Bagaimana Nanti Jika Aku Buta?
Malam ini aku mencoba
berbagai cara untuk menangis. Mulai dari menonton film menyayat hati, mengingat
kenangan kelam, hingga mengingat kematian. Sayang, air mataku seperti malu-malu
untuk berderai deras. Air mata suka gitu, ketika dibutuhkan mengalir, ia
seperti jual mahal. Tapi coba, ditinggalin kekasih, diselingkuhin pacar, atau hanya
gara-gara hal sepele lain, membuat air mata tumpah ruah? Ahhh sayang banget
kan.
Aku mencari sesuatu,
sedang aku tidak menemukan tanda-tandanya.
Di mana dia bersembunyi?
Malam ini pikiranku
terbang melayang tak karuan.
Bagaimana nanti jika aku
buta?
Bagaimana nanti begini,
bagaimana nanti jika begitu, dan banyak bagaimana
nanti yang lain yang berserakan dalam kepalaku.

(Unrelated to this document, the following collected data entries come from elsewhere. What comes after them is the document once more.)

import Mathlib
import HarnessLib

/-!
# Route `RadicialJung`, crux `CleanModels` (stmt-15917) — (C-curve) sub-line, brick S5a-field: `p`-degree `p` ⇒ every element is `Σ_{j<p} w_j^p z^j`

Lead `res-B-lead-1` g6 (plan `Cruxes/CleanModels/Lines/Sketch-memo-Ccurve-plan.md` §1 S5a).  OURS · counted 0.  Nothing here proves resolution in
characteristic `p`; resolution in char `p` is NOT proved.

Pure field theory in characteristic `p`: if `[κ : κ^p] = p` and `z ∈ κ` is not a `p`-th power, then `κ = κ^p(z)` and `{z^j}_{j<p}` spans `κ` over `κ^p`, so every
`x ∈ κ` is `Σ_{j<p} w_j^p z^j` (`exists_sum_pow_mul_pow`).  With ✓ `finrank_frobenius_residueField_eq_pow` (tree: `[κ(P) : κ(P)^p] = p^{dim A/P}` over a perfect
field) this feeds ✓ `Ccurve.exists_sub_pow_eq_unit_mul_pow` (brick `…CcurveUnitCase`) at the residue field `κ(C)` of the centre curve in `stub_Cc_persistForm2`.
-/

noncomputable section

set_option linter.dupNamespace false

open Polynomial

namespace Summit.ResolutionOfSingularities.ResolutionOfSingularities.Theorems.RadicialJung.CleanModels.Ccurve

variable {κ : Type} [Field κ] (p : ℕ) [hp : Fact p.Prime] [CharP κ p]

/-- In characteristic `p`, an element `b` of `κ^p` with `b = z^p` in `κ` forces `z ∈ κ^p` — so if `z` is not a `p`-th power, `z^p` is not a `p`-th power INSIDE the
subfield `κ^p`. [folklore] -/
theorem pow_ne_frobenius_of_not_pow (z : κ) (hz : ∀ y : κ, y ^ p ≠ z) (b : (frobenius κ p).fieldRange) :
    b ^ p ≠ ⟨z ^ p, (frobenius κ p).mem_fieldRange.mpr ⟨z, rfl⟩⟩ := by
  intro h
  have h' : ((b : κ)) ^ p = z ^ p := by
    have := congrArg (fun x : (frobenius κ p).fieldRange => (x : κ)) h
    simpa using this
  have hbz : (b : κ) = z := by
    have h0 : ((b : κ) - z) ^ p = 0 := by rw [sub_pow_char, h', sub_self]
    exact sub_eq_zero.mp (eq_zero_of_pow_eq_zero h0)
  obtain ⟨y, hy⟩ := (frobenius κ p).mem_fieldRange.mp b.2
  exact hz y (by rw [← hbz, ← hy, frobenius_def])

/-- **`[κ : κ^p] = p` and `z ∉ κ^p` ⇒ every `x ∈ κ` is `Σ_{j<p} w_j^p z^j`** (the minimal polynomial of `z` over `κ^p` is `X^p − z^p`, of degree `p = [κ : κ^p]`, so
`κ = κ^p(z) = κ^p[z]` and `x = r(z)` with `deg r < p`). [folklore] -/
theorem exists_sum_pow_mul_pow (hdeg : Module.finrank (frobenius κ p).fieldRange κ = p)
    (z : κ) (hz : ∀ y : κ, y ^ p ≠ z) (x : κ) :
    ∃ ws : Fin p → κ, x = ∑ j : Fin p, ws j ^ p * z ^ (j : ℕ) := by
  classical
  set F : Subfield κ := (frobenius κ p).fieldRange with hF
  set zp : F := ⟨z ^ p, (frobenius κ p).mem_fieldRange.mpr ⟨z, rfl⟩⟩ with hzp
  -- the minimal polynomial of `z` over `F = κ^p`
  set q : F[X] := X ^ p - C zp with hq
  have hqmonic : q.Monic := monic_X_pow_sub_C zp hp.out.ne_zero
  have hqirr : Irreducible q := X_pow_sub_C_irreducible_of_prime hp.out (pow_ne_frobenius_of_not_pow p z hz)
  have hqz : aeval z q = 0 := by
    simp only [hq, hzp, map_sub, map_pow, aeval_X, aeval_C]
    rw [sub_eq_zero]; rfl
  have hint : IsIntegral F z := ⟨q, hqmonic, by rwa [← aeval_def]⟩
  have hmin : minpoly F z = q := (minpoly.eq_of_irreducible_of_monic hqirr hqz hqmonic).symm
  have hnat : (minpoly F z).natDegree = p := by rw [hmin, hq, natDegree_X_pow_sub_C]
  -- `F⟮z⟯ = ⊤` by degrees
  have hfd : Module.finrank F (IntermediateField.adjoin F ({z} : Set κ)) = p := by
    rw [IntermediateField.adjoin.finrank hint, hnat]
  haveI : FiniteDimensional F κ := Module.finite_of_finrank_pos (by rw [hdeg]; exact hp.out.pos)
  have htop : IntermediateField.adjoin F ({z} : Set κ) = ⊤ := by
    apply IntermediateField.toSubalgebra_injective
    apply Subalgebra.toSubmodule_injective
    rw [IntermediateField.top_toSubalgebra, Algebra.top_toSubmodule]
    apply Submodule.eq_top_of_finrank_eq
    rw [Subalgebra.finrank_toSubmodule]
    change Module.finrank F (IntermediateField.adjoin F ({z} : Set κ)) = _
    rw [hfd, hdeg]
  -- `x = r(z)` with `r : F[X]` of degree `< p`
  have hx : x ∈ Algebra.adjoin F ({z} : Set κ) := by
    rw [← IntermediateField.adjoin_simple_toSubalgebra_of_isAlgebraic hint.isAlgebraic, htop]
    exact Algebra.mem_top
  rw [Algebra.adjoin_singleton_eq_range_aeval] at hx
  obtain ⟨r₀, hr₀⟩ := hx
  set r : F[X] := r₀ %ₘ q with hr
  have hxr : x = aeval z r := by
    rw [hr, ← hmin, aeval_modByMonic_eq_self_of_root (minpoly.aeval F z)]
    exact hr₀.symm
  have hdeg_r : r.natDegree < p := by
    by_cases hr0 : r = 0
    · rw [hr0, natDegree_zero]; exact hp.out.pos
    · have h1 : r.degree < q.degree := by rw [hr]; exact degree_modByMonic_lt r₀ hqmonic
      have h2 := natDegree_lt_natDegree hr0 h1
      rwa [hq, natDegree_X_pow_sub_C] at h2
  -- read off the coefficients, each a `p`-th power
  have hcoef : ∀ j : ℕ, ∃ w : κ, w ^ p = ((r.coeff j : F) : κ) := fun j => by
    obtain ⟨w, hw⟩ := (frobenius κ p).mem_fieldRange.mp (r.coeff j).2
    exact ⟨w, by rw [← hw, frobenius_def]⟩
  choose w hw using hcoef
  refine ⟨fun j => w j, ?_⟩
  rw [hxr, aeval_eq_sum_range' hdeg_r, Finset.sum_range]
  refine Finset.sum_congr rfl fun j _ => ?_
  rw [hw, Algebra.smul_def]
  rfl

end Summit.ResolutionOfSingularities.ResolutionOfSingularities.Theorems.RadicialJung.CleanModels.Ccurve

end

Akhirnya aku memilih terlelap
Berharap esok pagi kan kudapati
mentari cerah
Beberapa hari yang lalu,
aku mengambil Kelapa Muda atau akrab disebut Dogan di pohonnya yang tidak
terlalu tinggi di belakang rumah nenek. Tidak sengaja, ada partikel yang masuk
ke dalam mataku. Setelah beberapa hari, aku merasakan mataku perih. Aku ingin
menangis berharap partikel terdorong keluar dari mataku.
Sontak, aku merasa betapa
aku belum bersyukur atas nikmat Allah yang tidak terhitung tiap detiknya. Kalo dipikir-pikir,
entah berapa kali aku mengeluh, “Yahhh, mati lampu…”, “Aidemmm, ngantuk”, dan
macam-macam keluhan lain yang secara sadar atau tidak. Dengan mata, sudah jelas
Allah tunjukkan ke mana arah yang harus dituju, bukan?